-------- DATA RECORDS

import Literature.Computability.Complexity.ACFourierTails
import HarnessLib

/-!
# Crux `MobiusLadder.LiouvilleOrthogonalTC0` (stmt-QuantumAdvantage-1393), line `Sketch`, skeleton v11:
stub `stub_roundFamily` — Tal's round surgery for a family of layered formulas

At a good leaf `τ` of the common partial decision tree of one switching round (every `nf`
subformula of every member `F a` of the family has a depth-`ℓ` decision tree under `τ`, and so does
every member of height `≤ 2`), the family `F : Fin K → ACForm n` (heights `≤ H + 1`, bottom fan-in
`≤ t ≤ ℓ`) is replaced by a family `F'` computing the restrictions `F a|τ`, of heights `≤ H`, bottom
fan-in `≤ ℓ` and no larger effective sizes. Member by member (`StubRoundFamily.exists_round`), by
cases on the top constructor, reusing the single-formula machinery of
`Literature/Computability/Complexity/ACFourierTails.lean` (Tal 2017, proof of Theorem 3.6):

* a bottom gate `tm op lits` (height `1`) is restricted (`ACForm.restrictTm`, `eval_restrictTm`,
  `restrictTm_shape`: again a bottom gate, of no larger width, effective size `0`);
* a depth-2 subcircuit `nf op cls` (height `2`) is replaced by the DNF of its decision tree
  (`ACForm.pieces`, `eval_nf_pieces`, `length_le_of_mem_pieces`: height `2 ≤ H`, width `≤ ℓ`,
  effective size `1`);
* a gate (height `≥ 3`) is rounded (`ACForm.round`, `eval_round`, `height_round_gate`,
  `width_round_le`, `esize_round_le`).

* `StubRoundFamily.exists_round` — one member; `stub_roundFamily` — the registered stub (verbatim),
  by `choose`.
-/

set_option linter.dupNamespace false -- D-0017: single-problem summit ⇒ `QuantumAdvantage.QuantumAdvantage` by design

noncomputable section

namespace Summit.QuantumAdvantage.QuantumAdvantage.Theorems.LiouvilleOrthogonalTC0

open Finset
open Literature.Computability.Complexity

namespace StubRoundFamily

variable {n : ℕ}

/-- **One member of the rounded family.** A layered formula `f` of height `≤ H + 1` (`H ≥ 2`) and
bottom fan-in `≤ t ≤ ℓ` (`ℓ ≥ 1`), all of whose `nf` subformulas have depth-`ℓ` decision trees under
`τ`, and which has one itself if its height is `≤ 2`, has a replacement `f'` of height `≤ H`, bottom
fan-in `≤ ℓ`, effective size `≤ esize f`, computing `f|τ`: `restrictTm` for a bottom gate, the DNF of
the decision tree for a depth-2 subcircuit, `round` for a gate. [cite: Tal2017, Theorem 3.6] -/
theorem exists_round {H t ℓ : ℕ} (hℓ : 1 ≤ ℓ) (htℓ : t ≤ ℓ) (hH : 2 ≤ H)
    (f : ACForm n) (hh : f.height ≤ H + 1) (hw : f.width ≤ t)
    (τ : PAssign n) (hgood : ∀ c ∈ ACForm.subNF f, ACForm.HasDT τ ℓ c)
    (hlow : f.height ≤ 2 → ACForm.HasDT τ ℓ f) :
    ∃ f' : ACForm n, f'.height ≤ H ∧ f'.width ≤ ℓ ∧ f'.esize ≤ f.esize ∧
      ∀ x, f'.eval x = f.eval (τ.apply x) := by
  cases f with
  | tm op lits =>
    -- height 1: restrict the bottom gate
    obtain ⟨op', lits', hr, hlen⟩ := ACForm.restrictTm_shape τ op lits
    refine ⟨ACForm.restrictTm τ op lits, ?_, ?_, ?_, fun x => ACForm.eval_restrictTm τ op lits x⟩
    · rw [hr]; simp only [ACForm.height]; omega
    · rw [hr]; simp only [ACForm.width] at hw ⊢; omega
    · rw [hr]; simp [ACForm.esize, ACForm.subG]
  | nf op cls =>
    -- height 2: the DNF of the decision tree of `f|τ`
    have hdt : ACForm.HasDT τ ℓ (ACForm.nf op cls) := hlow (by simp [ACForm.height])
    refine ⟨ACForm.nf true (ACForm.pieces τ ℓ true (ACForm.nf op cls)), ?_, ?_, ?_,
      fun x => ACForm.eval_nf_pieces τ ℓ hdt true x⟩
    · simpa only [ACForm.height] using hH
    · rw [ACForm.width_nf_le_iff]; exact ACForm.length_le_of_mem_pieces τ ℓ true _
    · simp [ACForm.esize, ACForm.subG]
  | gate op cs =>
    -- height ≥ 3: Tal's round transformation
    have h3 : 3 ≤ (ACForm.gate op cs).height := by simp [ACForm.height]
    refine ⟨ACForm.round τ ℓ (ACForm.gate op cs), ?_, ?_, ACForm.esize_round_le τ ℓ _ h3,
      fun x => ACForm.eval_round τ ℓ _ hgood (by omega) x⟩
    · have := ACForm.height_round_gate τ ℓ (ACForm.gate op cs) h3; omega
    · exact (ACForm.width_round_le τ ℓ (ACForm.gate op cs) h3).trans
        (max_le (hw.trans htℓ) (max_le le_rfl hℓ))

end StubRoundFamily

/-- **Registered stub `stub_roundFamily` (v11): Tal's round surgery for a family of layered
formulas.** At a good leaf `τ` of the common restriction tree — every `nf` (height-2) subformula of
every member `F a` has a depth-`ℓ` decision tree under `τ` (`hgood`, i.e. `ACForm.Good τ ℓ (F a)`), and
so does every member of height `≤ 2` (`hlow`) — a family of heights `≤ H + 1`, bottom fan-in
`≤ t ≤ ℓ` is replaced by a family `F'` computing the restrictions `(F a)|τ`, one level lower
(heights `≤ H`), of bottom fan-in `≤ ℓ` and no larger effective sizes
(`StubRoundFamily.exists_round` member by member, assembled by choice). [cite: Tal2017, Theorem 3.6] -/
theorem stub_roundFamily {n K H t ℓ : ℕ} (hℓ : 1 ≤ ℓ) (htℓ : t ≤ ℓ) (hH : 2 ≤ H)
    (F : Fin K → ACForm n) (hh : ∀ a, (F a).height ≤ H + 1) (hw : ∀ a, (F a).width ≤ t)
    (τ : PAssign n) (hgood : ∀ a, ∀ c ∈ ACForm.subNF (F a), ACForm.HasDT τ ℓ c)
    (hlow : ∀ a, (F a).height ≤ 2 → ACForm.HasDT τ ℓ (F a)) :
    ∃ F' : Fin K → ACForm n, (∀ a, (F' a).height ≤ H) ∧ (∀ a, (F' a).width ≤ ℓ) ∧
      (∀ a, (F' a).esize ≤ (F a).esize) ∧ ∀ a x, (F' a).eval x = (F a).eval (τ.apply x) := by
  choose r hrh hrw hre hrev using fun a =>
    StubRoundFamily.exists_round hℓ htℓ hH (F a) (hh a) (hw a) τ (hgood a) (hlow a)
  exact ⟨r, hrh, hrw, hre, hrev⟩

end Summit.QuantumAdvantage.QuantumAdvantage.Theorems.LiouvilleOrthogonalTC0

----------------

> **REQUIRED ACTION**: Start at the first line of the entries and stop at the line with "member of the". Retype each of those lines exactly, both ends included.

> **RESPONSE TO THE EXERCISE**:
import Literature.Computability.Complexity.ACFourierTails
import HarnessLib

/-!
# Crux `MobiusLadder.LiouvilleOrthogonalTC0` (stmt-QuantumAdvantage-1393), line `Sketch`, skeleton v11:
stub `stub_roundFamily` — Tal's round surgery for a family of layered formulas

At a good leaf `τ` of the common partial decision tree of one switching round (every `nf`
subformula of every member `F a` of the family has a depth-`ℓ` decision tree under `τ`, and so does
every member of height `≤ 2`), the family `F : Fin K → ACForm n` (heights `≤ H + 1`, bottom fan-in
`≤ t ≤ ℓ`) is replaced by a family `F'` computing the restrictions `F a|τ`, of heights `≤ H`, bottom
fan-in `≤ ℓ` and no larger effective sizes. Member by member (`StubRoundFamily.exists_round`), by
cases on the top constructor, reusing the single-formula machinery of
`Literature/Computability/Complexity/ACFourierTails.lean` (Tal 2017, proof of Theorem 3.6):

* a bottom gate `tm op lits` (height `1`) is restricted (`ACForm.restrictTm`, `eval_restrictTm`,
  `restrictTm_shape`: again a bottom gate, of no larger width, effective size `0`);
* a depth-2 subcircuit `nf op cls` (height `2`) is replaced by the DNF of its decision tree
  (`ACForm.pieces`, `eval_nf_pieces`, `length_le_of_mem_pieces`: height `2 ≤ H`, width `≤ ℓ`,
  effective size `1`);
* a gate (height `≥ 3`) is rounded (`ACForm.round`, `eval_round`, `height_round_gate`,
  `width_round_le`, `esize_round_le`).

* `StubRoundFamily.exists_round` — one member; `stub_roundFamily` — the registered stub (verbatim),
  by `choose`.
-/

set_option linter.dupNamespace false -- D-0017: single-problem summit ⇒ `QuantumAdvantage.QuantumAdvantage` by design

noncomputable section

namespace Summit.QuantumAdvantage.QuantumAdvantage.Theorems.LiouvilleOrthogonalTC0

open Finset
open Literature.Computability.Complexity

namespace StubRoundFamily

variable {n : ℕ}

/-- **One member of the rounded family.** A layered formula `f` of height `≤ H + 1` (`H ≥ 2`) and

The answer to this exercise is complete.